Saved data entries

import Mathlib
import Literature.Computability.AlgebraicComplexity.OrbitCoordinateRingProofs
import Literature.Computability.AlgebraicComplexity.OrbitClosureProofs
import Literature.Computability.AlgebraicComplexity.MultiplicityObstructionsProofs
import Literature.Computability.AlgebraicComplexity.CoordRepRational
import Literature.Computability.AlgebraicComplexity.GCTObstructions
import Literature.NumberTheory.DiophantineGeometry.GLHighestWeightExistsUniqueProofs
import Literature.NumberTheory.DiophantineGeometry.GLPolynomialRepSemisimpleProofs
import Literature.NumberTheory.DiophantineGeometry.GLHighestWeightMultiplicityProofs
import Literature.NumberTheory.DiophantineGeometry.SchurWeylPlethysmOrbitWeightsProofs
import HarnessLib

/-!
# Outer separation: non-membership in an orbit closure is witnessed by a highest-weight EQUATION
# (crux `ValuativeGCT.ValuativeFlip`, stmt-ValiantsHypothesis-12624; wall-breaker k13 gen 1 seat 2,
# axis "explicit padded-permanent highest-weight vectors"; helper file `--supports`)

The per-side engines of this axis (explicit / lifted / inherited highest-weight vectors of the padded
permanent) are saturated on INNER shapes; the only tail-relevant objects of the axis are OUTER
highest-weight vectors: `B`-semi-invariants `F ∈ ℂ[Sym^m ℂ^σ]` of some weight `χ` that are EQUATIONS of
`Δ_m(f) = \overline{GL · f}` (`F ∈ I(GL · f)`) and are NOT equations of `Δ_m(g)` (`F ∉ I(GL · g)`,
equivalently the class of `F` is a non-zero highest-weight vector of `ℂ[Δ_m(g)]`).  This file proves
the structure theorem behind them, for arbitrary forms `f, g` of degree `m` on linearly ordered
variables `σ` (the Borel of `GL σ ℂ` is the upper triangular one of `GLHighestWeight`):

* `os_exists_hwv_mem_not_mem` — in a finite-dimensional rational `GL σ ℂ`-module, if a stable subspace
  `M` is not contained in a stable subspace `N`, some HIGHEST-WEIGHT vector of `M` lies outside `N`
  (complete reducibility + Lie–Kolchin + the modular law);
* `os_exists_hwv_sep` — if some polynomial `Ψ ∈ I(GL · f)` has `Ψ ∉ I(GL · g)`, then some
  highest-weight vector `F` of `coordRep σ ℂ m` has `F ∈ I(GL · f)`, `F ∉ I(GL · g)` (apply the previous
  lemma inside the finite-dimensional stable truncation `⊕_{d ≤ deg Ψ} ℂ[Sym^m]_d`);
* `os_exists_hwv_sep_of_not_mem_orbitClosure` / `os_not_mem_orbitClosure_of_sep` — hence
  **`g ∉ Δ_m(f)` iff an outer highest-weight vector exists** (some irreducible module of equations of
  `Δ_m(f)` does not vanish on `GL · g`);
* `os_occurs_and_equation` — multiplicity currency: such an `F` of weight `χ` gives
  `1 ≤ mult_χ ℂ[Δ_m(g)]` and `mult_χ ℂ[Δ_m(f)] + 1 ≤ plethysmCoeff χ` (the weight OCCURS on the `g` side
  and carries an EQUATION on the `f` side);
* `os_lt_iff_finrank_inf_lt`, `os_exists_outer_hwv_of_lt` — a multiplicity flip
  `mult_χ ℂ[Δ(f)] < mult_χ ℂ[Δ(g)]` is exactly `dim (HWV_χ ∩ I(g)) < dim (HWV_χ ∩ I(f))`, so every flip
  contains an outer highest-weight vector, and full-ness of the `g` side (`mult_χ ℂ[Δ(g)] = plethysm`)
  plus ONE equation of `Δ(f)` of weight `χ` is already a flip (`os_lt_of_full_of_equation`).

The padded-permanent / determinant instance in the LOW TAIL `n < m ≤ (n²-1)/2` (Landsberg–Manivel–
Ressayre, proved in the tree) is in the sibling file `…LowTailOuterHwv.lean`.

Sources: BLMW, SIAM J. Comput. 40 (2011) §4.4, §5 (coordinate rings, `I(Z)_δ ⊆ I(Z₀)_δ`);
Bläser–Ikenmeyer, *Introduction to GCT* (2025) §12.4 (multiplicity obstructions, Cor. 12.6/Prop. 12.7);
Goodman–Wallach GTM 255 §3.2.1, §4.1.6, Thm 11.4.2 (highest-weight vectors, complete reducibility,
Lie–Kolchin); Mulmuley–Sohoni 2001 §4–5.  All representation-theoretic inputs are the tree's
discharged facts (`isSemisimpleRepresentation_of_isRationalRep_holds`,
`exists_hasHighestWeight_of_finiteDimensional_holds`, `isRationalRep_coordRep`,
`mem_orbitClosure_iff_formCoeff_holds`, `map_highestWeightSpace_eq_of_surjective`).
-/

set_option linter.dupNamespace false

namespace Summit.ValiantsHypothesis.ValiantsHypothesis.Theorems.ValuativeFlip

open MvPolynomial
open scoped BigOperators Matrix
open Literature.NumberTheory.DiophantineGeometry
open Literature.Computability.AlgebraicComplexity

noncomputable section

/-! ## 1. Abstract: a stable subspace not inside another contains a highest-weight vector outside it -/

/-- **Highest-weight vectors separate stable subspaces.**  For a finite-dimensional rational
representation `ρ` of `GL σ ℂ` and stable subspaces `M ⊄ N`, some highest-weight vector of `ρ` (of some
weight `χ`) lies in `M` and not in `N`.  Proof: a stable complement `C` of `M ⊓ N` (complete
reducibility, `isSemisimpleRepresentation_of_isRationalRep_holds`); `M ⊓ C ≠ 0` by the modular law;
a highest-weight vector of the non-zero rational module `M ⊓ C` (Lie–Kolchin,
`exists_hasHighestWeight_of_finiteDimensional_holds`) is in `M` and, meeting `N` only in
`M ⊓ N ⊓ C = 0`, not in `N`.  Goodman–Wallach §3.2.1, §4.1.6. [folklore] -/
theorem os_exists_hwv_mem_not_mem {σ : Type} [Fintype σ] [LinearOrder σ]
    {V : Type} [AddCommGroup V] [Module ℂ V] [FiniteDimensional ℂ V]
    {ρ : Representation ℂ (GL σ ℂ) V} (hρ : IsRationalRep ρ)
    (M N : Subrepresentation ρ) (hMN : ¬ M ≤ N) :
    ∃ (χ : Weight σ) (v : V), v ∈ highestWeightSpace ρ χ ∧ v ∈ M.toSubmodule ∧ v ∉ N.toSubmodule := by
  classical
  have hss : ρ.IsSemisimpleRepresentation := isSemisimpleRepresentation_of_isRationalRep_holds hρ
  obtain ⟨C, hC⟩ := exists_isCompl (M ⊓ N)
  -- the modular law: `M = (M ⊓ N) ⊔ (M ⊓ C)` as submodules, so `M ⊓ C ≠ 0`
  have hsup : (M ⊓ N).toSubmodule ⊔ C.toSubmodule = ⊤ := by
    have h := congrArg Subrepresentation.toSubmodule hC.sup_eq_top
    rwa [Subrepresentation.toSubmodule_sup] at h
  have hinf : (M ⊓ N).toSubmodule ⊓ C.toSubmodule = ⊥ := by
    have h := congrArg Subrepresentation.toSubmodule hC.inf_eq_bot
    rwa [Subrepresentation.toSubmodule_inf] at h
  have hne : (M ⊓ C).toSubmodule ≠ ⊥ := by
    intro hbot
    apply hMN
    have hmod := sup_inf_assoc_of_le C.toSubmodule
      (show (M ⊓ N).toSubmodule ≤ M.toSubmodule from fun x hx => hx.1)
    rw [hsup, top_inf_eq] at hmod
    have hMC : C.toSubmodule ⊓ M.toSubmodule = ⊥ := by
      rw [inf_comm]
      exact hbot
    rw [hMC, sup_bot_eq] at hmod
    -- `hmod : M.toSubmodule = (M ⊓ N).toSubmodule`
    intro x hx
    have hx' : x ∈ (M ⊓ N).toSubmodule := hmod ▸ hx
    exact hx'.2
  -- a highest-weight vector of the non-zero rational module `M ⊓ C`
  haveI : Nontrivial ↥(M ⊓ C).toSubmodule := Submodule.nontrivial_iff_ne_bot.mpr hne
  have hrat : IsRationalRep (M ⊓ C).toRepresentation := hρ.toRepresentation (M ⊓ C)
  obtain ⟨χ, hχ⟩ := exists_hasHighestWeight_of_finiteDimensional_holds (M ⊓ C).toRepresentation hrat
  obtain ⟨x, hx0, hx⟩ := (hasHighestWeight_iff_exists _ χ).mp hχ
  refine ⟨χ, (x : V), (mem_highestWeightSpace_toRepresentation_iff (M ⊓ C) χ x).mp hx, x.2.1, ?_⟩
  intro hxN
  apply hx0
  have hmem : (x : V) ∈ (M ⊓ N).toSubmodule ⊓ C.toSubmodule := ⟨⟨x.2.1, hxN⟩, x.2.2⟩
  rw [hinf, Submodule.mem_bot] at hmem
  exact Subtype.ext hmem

WORK INSTRUCTION
Only the lines above starting at the one containing "have hne : (M ⊓ C).toSubmodule ≠ ⊥ := by" and ending at the one containing "rw [hMC, sup_bot_eq] at hmod", both included, are to be returned, exactly as they read.

REPLY
  have hne : (M ⊓ C).toSubmodule ≠ ⊥ := by
    intro hbot
    apply hMN
    have hmod := sup_inf_assoc_of_le C.toSubmodule
      (show (M ⊓ N).toSubmodule ≤ M.toSubmodule from fun x hx => hx.1)
    rw [hsup, top_inf_eq] at hmod
    have hMC : C.toSubmodule ⊓ M.toSubmodule = ⊥ := by
      rw [inf_comm]
      exact hbot
    rw [hMC, sup_bot_eq] at hmod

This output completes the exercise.